GUC: Intentions motivating activism demand reflection
Opinions Column: Macro to Micro
By the time this article will be published, a massive protest on the College Avenue campus will have taken place. I am speaking about the rally against the “Muslim Ban,” or the Executive Order put forth by President Donald J. Trump that prohibits immigration from seven Muslim-majority countries including Libya, Sudan, Syria, Iraq, Iran, Yemen and Somalia. And while in the midst of being immersed in the planning of this rally — spreading the news of it, drafting emails, planning out logistics, meeting with the University administration — I can’t help but right now pose myself this question: Why am I doing any of this? Why am I expending any effort for this type of activism? Activism is not easy, or exactly fun, nor is it immediately rewarding. More often than not, it is draining — physically and mentally. It requires stamina and endurance. Qualities that I don’t really find in myself. Despite all of this, I still find myself submerged within the activist culture. I usually tend to prioritize matters of belief, introspection and activities that require solitude, and yet, here I am, most likely one of the people who was marching and chanting amidst a sea of protesters.
But maybe it is the notion that prioritizing the matters I just outlined, and physical action are not mutually exclusive, as long as the latter does not impede on time for the former. One cannot forever live withdrawn in a metaphoric cave — as tempting as it may be. Though not all of the Muslim community was directly affected by the Executive Order, there was a sense that our community was being attacked after a long series of foreshadowing threats. Suddenly, what could have been categorized as mere rhetoric became a daunting reality. And perhaps, it was this sudden chaotic turn of events that impelled the community to work together. The protest on College Avenue was planned in only two days, maybe even less, and yet I saw leaders of various Muslim and Muslim-majority organizations coming together to help out and organize. As I peered over groups of people talking about safety, speakers and so forth on Monday night, an overwhelming sense of unity washed over me. Our biggest hurdle has always been our lack of unity. Our greatest struggle has always been connecting with one another. And it is in moments like this when minute differences are put aside, and we really shine as one functioning unit.
It was not just the unification of various Muslim leaders but also the solidarity of non-Muslims. Other minority groups rushed to take the Muslim community by the hand in these difficult times. As we mourned over the lives lost in the Quebec mosque on Sunday night — in this moment I saw my brothers and sisters of different colors and beliefs mourning alongside me. While large-scale demonstrations took place in various airports, seeing it within the Rutgers community brought the matter home. At this point, the deceiving shroud of concerned for different issues is lifted. Our most fundamental human need for security and stability to balance with freedom and justice is the heart of all endeavors. It is a reminder that all of our various causes are inevitably intertwined. The rights of Muslims, undocumented immigrants, black lives, the Palestinian people and all other fights for justice are all interconnected.

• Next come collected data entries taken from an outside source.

import Literature.MathematicalPhysics.QuantumFieldTheory.Balaban1983to89.MissingProofs
import HarnessLib

/-!
# NE7ApexFrozenDefs — the OBJECTS of the frozen witness: the two-element gauge group `Z2 = {±1}` with its uniform Haar data, and
# the plaquette scheme on the `d = 4` tori at the frozen couplings `β_K = n_K + K` (definitions + their letters; reviewed)

HONEST FRAMING (page 1).  Cell `pub-balaban`, rung (B)+1 sub-cell t4, lineage `b2b-balaban-t4-ne7-p1`, generation 31 (CRUX PROVER
NE7 #1, ruling e34b3e0c (2)); skeleton `t4/skeletons/NE7-CRUX-R1.md` v1.7.10.  FIXED FINITE T⁴; continuum `SU(N)` Yang–Mills on T⁴ ⇐
BetaPertH ∧ nine spine estimates (0∕9 proved); BetaPertH ⇐ (D1) ∧ (D4) ∧ CAP+tail; G-an2-4 gates asym, D1 and NE2∕3∕4; NOT infinite
volume, NOT mass gap, NOT Clay.  The crux NE7 (node U5 = `T4ApexVariance.StringwiseMatching` for Bałaban's scheme) and the apex U0
(`Missing.HasContinuumLimit`) are NOT PRINTED and NOT PROVED, and NOTHING below bears on them: this is [our toy] — an HONEST lattice
gauge theory (Wilson's action, product Haar measure, gauge-invariant observables of `Setup` ∕ `Missing`) in the one regime where an
elementary estimate decides everything, a FINITE gauge group at FROZEN couplings.  Its value: every inhabitant of the two apex
predicates this owner could find in the tree (gen 31 search of the `HasContinuumLimit` ∕ `StringwiseMatching` conclusions:
`T4VarianceMatching`, `T4PathMeanHybrid`, `NE7Pairwise*`, `NE7LawLevel*`, `CovariantMean*`, …) is CONDITIONAL on a rate hypothesis, and
the only unconditional statement about a concrete lattice gauge theory is compactness (`WilsonLoopLimit`: "nothing about the
dynamics of the lattice theory is used anywhere"); the four modules `NE7ApexFrozenPeierls` ∕ `NE7ApexFrozenScheme` (theorems, any finite group) and `NE7ApexFrozenDefs` ∕ `NE7ApexFrozenWitness` (the `Z2` plaquette instance)
inhabit BOTH predicates OUTRIGHT by a Peierls-type energy–entropy bound under the Gibbs measure — a NON-VACUITY WITNESS of the apex
SHAPES by a lattice gauge theory and a calibration family for apex-level sockets.  The regime is DEGENERATE (no asymptotic freedom;
the limit theory is the trivial flat sector, every string expectation tends to `1`); NOT `SU(N)`, NOT Bałaban's renormalisation
group, NOT NE7, NOT summit progress.

THIS MODULE (definitions; [folklore] throughout).
§1 `Z2 := ℤˣ` as a FRESH type (so its instances meet no other instance on `ℤˣ`): `CommGroup`, `Fintype` (`card_eq : |Z2| = 2`),
   `GaugeGroup` with `reTr(±1) = ±1`, `dist1 g = |reTr g − 1|` (the eleven axioms checked by cases), TRACE GAP `Δ = 2` (`Z2.gap`:
   `reTr g < 1 ⇒ 2 ≤ 1 − reTr g`), the discrete measurable structure, `RegularGaugeGroup`, and `HaarData` := the uniform measure
   `½·count` (`unif`; probability, left∕right∕inversion invariance checked on singletons via `Measure.ext_iff_singleton`).
§2 `plaquetteScheme G L hL m β pl : Missing.TorusScheme G O` for ANY gauge group: tori `Missing.params4 L m K` (`d = 4`; `2L^{m+K} → ∞`
   sites per direction, `sitesPerDir_params4_tendsto`), couplings `β`, observables = the plaquette variables `Re tr U(∂p)` at chosen
   plaquettes `pl K o` (`1 × 1` Wilson loops; bounded by `1` on a regular group, `plaquetteScheme_abs_le`); the FROZEN COUPLINGS
   `frozenBeta L hL m K = n_K + K ≥ 0` (`n_K` = positively oriented bonds of the `K`-th torus).
Consumer: `NE7ApexFrozenWitness` (both apex predicates for `plaquetteScheme Z2 L hL m (frozenBeta L hL m) pl`, no hypothesis, through the
def-free scheme-level theorems of `NE7ApexFrozenScheme`).  NOT `SU(N)`; NOT NE7.
-/

set_option autoImplicit false

noncomputable section

open MeasureTheory Filter Topology ProbabilityTheory
open scoped BigOperators ENNReal

namespace Summit.QuantumFields.BalabanUV.T4Continuum.NE7ApexFrozenDefs

open Literature.MathematicalPhysics.QuantumFieldTheory.Balaban1983to89
open Missing (TorusScheme params4)

/-! ## §1 The two-element gauge group `Z2 = {±1}` -/

/-- The two-element group `{±1}` (the units of `ℤ`) as a FRESH type, so that the instances below stay local to this witness and
meet no other instance on `ℤˣ`. [folklore] -/
def Z2 : Type := ℤˣ

namespace Z2

/-- The group structure of `ℤˣ`. [folklore] -/
instance : CommGroup Z2 := inferInstanceAs (CommGroup ℤˣ)
/-- Two elements. [folklore] -/
instance : Fintype Z2 := inferInstanceAs (Fintype ℤˣ)
/-- Decidable equality of `ℤˣ`. [folklore] -/
instance : DecidableEq Z2 := inferInstanceAs (DecidableEq ℤˣ)

/-- The identification with `ℤˣ`. [folklore] -/
def toUnits (g : Z2) : ℤˣ := g

/-- The "normalised trace" of `±1` is `±1`. [folklore] -/
def tr (g : Z2) : ℝ := ((toUnits g : ℤ) : ℝ)

/-- Every element is `1` or `−1`, with traces `1`, `−1`. [folklore] -/
theorem eq_one_or (g : Z2) : (g = 1 ∧ tr g = 1) ∨ (tr g = -1) := by
  rcases Int.units_eq_one_or (toUnits g) with h | h
  · left
    exact ⟨h, by simp [tr, h]⟩
  · right
    simp [tr, h]

/-- `tr 1 = 1`. [folklore] -/
theorem tr_one : tr 1 = 1 := by
  have h : toUnits 1 = 1 := rfl
  simp [tr, h]

/-- `tr` is multiplicative. [folklore] -/
theorem tr_mul (g h : Z2) : tr (g * h) = tr g * tr h := by
  have hm : toUnits (g * h) = toUnits g * toUnits h := rfl
  simp only [tr, hm, Units.val_mul, Int.cast_mul]

/-- `tr g⁻¹ = tr g` (every element is its own inverse). [folklore] -/
theorem tr_inv (g : Z2) : tr g⁻¹ = tr g := by
  have : (toUnits g)⁻¹ = toUnits g := Int.units_inv_eq_self _
  show (((toUnits g)⁻¹ : ℤˣ) : ℤ) = ((toUnits g : ℤ) : ℝ)
  rw [this]

/-- `tr g ≤ 1`. [folklore] -/
theorem tr_le_one (g : Z2) : tr g ≤ 1 := by
  rcases eq_one_or g with ⟨-, h⟩ | h
  · rw [h]
  · rw [h]; norm_num

/-- `|tr g| ≤ 1`. [folklore] -/
theorem abs_tr_le_one (g : Z2) : |tr g| ≤ 1 := by
  rcases eq_one_or g with ⟨-, h⟩ | h
  · rw [h, abs_one]
  · rw [h, abs_neg, abs_one]

/-- `Z2` as a `GaugeGroup`: `dist1 g = |tr g − 1|`, `reTr = tr`. [folklore] -/
instance instGaugeGroup : GaugeGroup Z2 where
  dist1 g := |tr g - 1|
  reTr := tr
  dist1_nonneg g := abs_nonneg _
  dist1_one := by simp [tr_one]
  dist1_inv g := by rw [tr_inv]
  dist1_conj g h := by rw [mul_comm h g, mul_assoc, mul_inv_cancel, mul_one]
  dist1_mul_le g h := by
    rw [tr_mul]
    rcases eq_one_or g with ⟨-, hg⟩ | hg <;> rcases eq_one_or h with ⟨-, hh⟩ | hh
    all_goals rw [hg, hh]; norm_num
  reTr_one := tr_one
  reTr_le_one := tr_le_one
  reTr_inv := tr_inv
  reTr_conj g h := by rw [mul_comm h g, mul_assoc, mul_inv_cancel, mul_one]

/-- THE TRACE GAP of `Z2`: `reTr g < 1 ⇒ 2 ≤ 1 − reTr g`. [folklore] -/
theorem gap (g : Z2) (h : reTr g < 1) : (2 : ℝ) ≤ 1 - reTr g := by
  change tr g < 1 at h
  change (2 : ℝ) ≤ 1 - tr g
  rcases eq_one_or g with ⟨-, hg⟩ | hg
  · rw [hg] at h; norm_num at h
  · rw [hg]; norm_num

/-- `|Z2| = 2`. [folklore] -/
theorem card_eq : Fintype.card Z2 = 2 := Fintype.card_units_int

/-- The discrete measurable structure. [folklore] -/
instance : MeasurableSpace Z2 := ⊤
/-- Every singleton is measurable (discrete structure). [folklore] -/
instance : MeasurableSingletonClass Z2 := ⟨fun _ => MeasurableSpace.measurableSet_top⟩
/-- Multiplication is measurable (finite discrete space). [folklore] -/
instance : MeasurableMul₂ Z2 := ⟨measurable_of_finite _⟩
/-- Inversion is measurable (finite discrete space). [folklore] -/
instance : MeasurableInv Z2 := ⟨measurable_of_finite _⟩

/-- `Z2` is a `RegularGaugeGroup` (everything is measurable on a finite discrete space; `|tr| ≤ 1`). [folklore] -/
instance : RegularGaugeGroup Z2 where
  measurable_dist1 := measurable_of_finite _
  measurable_reTr := measurable_of_finite _
  abs_reTr_le_one := abs_tr_le_one

/-- The uniform probability measure `½·(counting measure)`. [folklore] -/
def unif : Measure Z2 := (2 : ℝ≥0∞)⁻¹ • Measure.count

/-- Every singleton has mass `½`. [folklore] -/
theorem unif_singleton (a : Z2) : unif {a} = (2 : ℝ≥0∞)⁻¹ := by
  rw [unif, Measure.smul_apply, Measure.count_singleton, smul_eq_mul, mul_one]

/-- A measure on `Z2` giving mass `½` to both singletons is `unif`. [folklore] -/
theorem eq_unif_of_singleton {μ : Measure Z2} (h : ∀ a, μ {a} = (2 : ℝ≥0∞)⁻¹) : μ = unif :=
  Measure.ext_iff_singleton.mpr fun a => by rw [h a, unif_singleton]

/-- `Z2` carries the uniform measure as `HaarData` (probability, left∕right∕inversion invariant). [folklore] -/
instance : HaarData Z2 where
  haar := unif
  isProb := ⟨by
    rw [unif, Measure.smul_apply, ← Finset.coe_univ, Measure.count_apply_finset, Finset.card_univ, card_eq, smul_eq_mul]
    norm_num
    exact ENNReal.inv_mul_cancel (by norm_num) (by norm_num)⟩
  map_mul_left g := eq_unif_of_singleton fun a => by
    rw [Measure.map_apply (measurable_of_finite _) (measurableSet_singleton a), Set.preimage_mul_left_singleton,
      unif_singleton]
  map_mul_right g := eq_unif_of_singleton fun a => by
    rw [Measure.map_apply (measurable_of_finite _) (measurableSet_singleton a), Set.preimage_mul_right_singleton,
      unif_singleton]
  map_inv := eq_unif_of_singleton fun a => by
    rw [Measure.map_apply (measurable_of_finite _) (measurableSet_singleton a)]
    have : (fun h : Z2 => h⁻¹) ⁻¹' {a} = {a⁻¹} := by
      ext h
      simp only [Set.mem_preimage, Set.mem_singleton_iff]
      exact inv_eq_iff_eq_inv
    rw [this, unif_singleton]

end Z2

/-! ## §2 The plaquette scheme on the `d = 4` tori and the frozen couplings -/

section Plaquette

/-- The `d = 4` tori `params4 L m K` have `2L^{m+K} → ∞` sites per direction. [folklore] -/
theorem sitesPerDir_params4_tendsto (L : ℕ) (hL : Odd L ∧ 1 < L) (m : ℕ) :
    Tendsto (fun K => (params4 L hL m K).sitesPerDir 0) atTop atTop := by
  refine tendsto_atTop_mono (fun K => ?_) tendsto_id
  show K ≤ 2 * L ^ (m + K - 0)
  rw [Nat.sub_zero]
  calc K ≤ L ^ K := (Nat.lt_pow_self hL.2).le
    _ ≤ L ^ (m + K) := Nat.pow_le_pow_right (by omega) (by omega)
    _ ≤ 2 * L ^ (m + K) := by omega


variable (G : Type*) [GaugeGroup G]

/-- THE PLAQUETTE SCHEME on the `d = 4` tori `params4 L m K` at inverse couplings `β`: labels `o : O` name plaquettes
`pl K o` of the `K`-th torus, observables = the plaquette variables `Re tr U(∂p)` (the `1 × 1` Wilson loops; gauge invariant,
bounded by `1`).  Defined for every gauge group. [folklore] -/
def plaquetteScheme (L : ℕ) (hL : Odd L ∧ 1 < L) (m : ℕ) (β : ℕ → ℝ) {O : Type*}
    (pl : (K : ℕ) → O → Plaq (params4 L hL m K) 0) : TorusScheme G O where
  P K := params4 L hL m K
  sites_tendsto := sitesPerDir_params4_tendsto L hL m
  β := β
  obs K o U := reTr (GaugeField.plaqHol U (pl K o))

variable {G}


/-- Plaquette variables are bounded by `1` on a regular gauge group. [folklore] -/
theorem plaquetteScheme_abs_le [MeasurableSpace G] [RegularGaugeGroup G] (L : ℕ) (hL : Odd L ∧ 1 < L) (m : ℕ)
    (β : ℕ → ℝ) {O : Type*} (pl : (K : ℕ) → O → Plaq (params4 L hL m K) 0) (K : ℕ) (o : O)
    (U : GaugeField (params4 L hL m K) 0 G) : |(plaquetteScheme G L hL m β pl).obs K o U| ≤ 1 :=
  RegularGaugeGroup.abs_reTr_le_one _

/-- The scheme's couplings are the given ones (definitional). [folklore] -/
theorem plaquetteScheme_beta_nonneg (L : ℕ) (hL : Odd L ∧ 1 < L) (m : ℕ) {β : ℕ → ℝ} (hβ : ∀ K, 0 ≤ β K) {O : Type*}
    (pl : (K : ℕ) → O → Plaq (params4 L hL m K) 0) (K : ℕ) : 0 ≤ (plaquetteScheme G L hL m β pl).β K :=
  hβ K

/-- FROZEN COUPLINGS: `β_K := n_K + K`, `n_K` the number of positively oriented bonds of the `K`-th torus. [folklore] -/
def frozenBeta (L : ℕ) (hL : Odd L ∧ 1 < L) (m : ℕ) (K : ℕ) : ℝ :=
  (Fintype.card (PBond (params4 L hL m K) 0) : ℝ) + K

/-- The frozen couplings are nonnegative. [folklore] -/
theorem frozenBeta_nonneg (L : ℕ) (hL : Odd L ∧ 1 < L) (m : ℕ) (K : ℕ) : 0 ≤ frozenBeta L hL m K := by
  unfold frozenBeta; positivity


end Plaquette

end Summit.QuantumFields.BalabanUV.T4Continuum.NE7ApexFrozenDefs

end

So I sit silently now, and I find myself, again, faced with the question I brought up in the beginning. Why should I, or anyone for that matter, partake in activism? I did not quite know how I would go about in responding when I first asked this, but writing is a process of rumination, and for that I am grateful, as the answer I have been seeking seems to have been given now: Unity and solidarity. These are keywords in our dictionary under justice. Being engaged in activism, showing up to rallies and even organizing them seem to be a reflection of one’s inherent need to manifest these keywords and qualities. I hold within me an unbridled yearning for justice. It may have been nurtured by my mother and encouraged by my education, but I found the seeds of activism within before any influence or external factor laid a touch upon them. I do not think I am alone in this feeling either. I do not know if complete justice will ever come in this world, but I know that the infrastructure of my being demands that I strive for it. It is this realization and truth that guides me to my answer. It is not the protests, the rallying or the organizing that will ultimately bring satisfaction, but rather, wrestling with the question itself of why one is drawn to such actions and principles in the first place.
Aysenur Guc is a School of Arts and Sciences sophomore majoring in philosophy. Her column, "Macro to Micro," runs on alternate Wednesdays.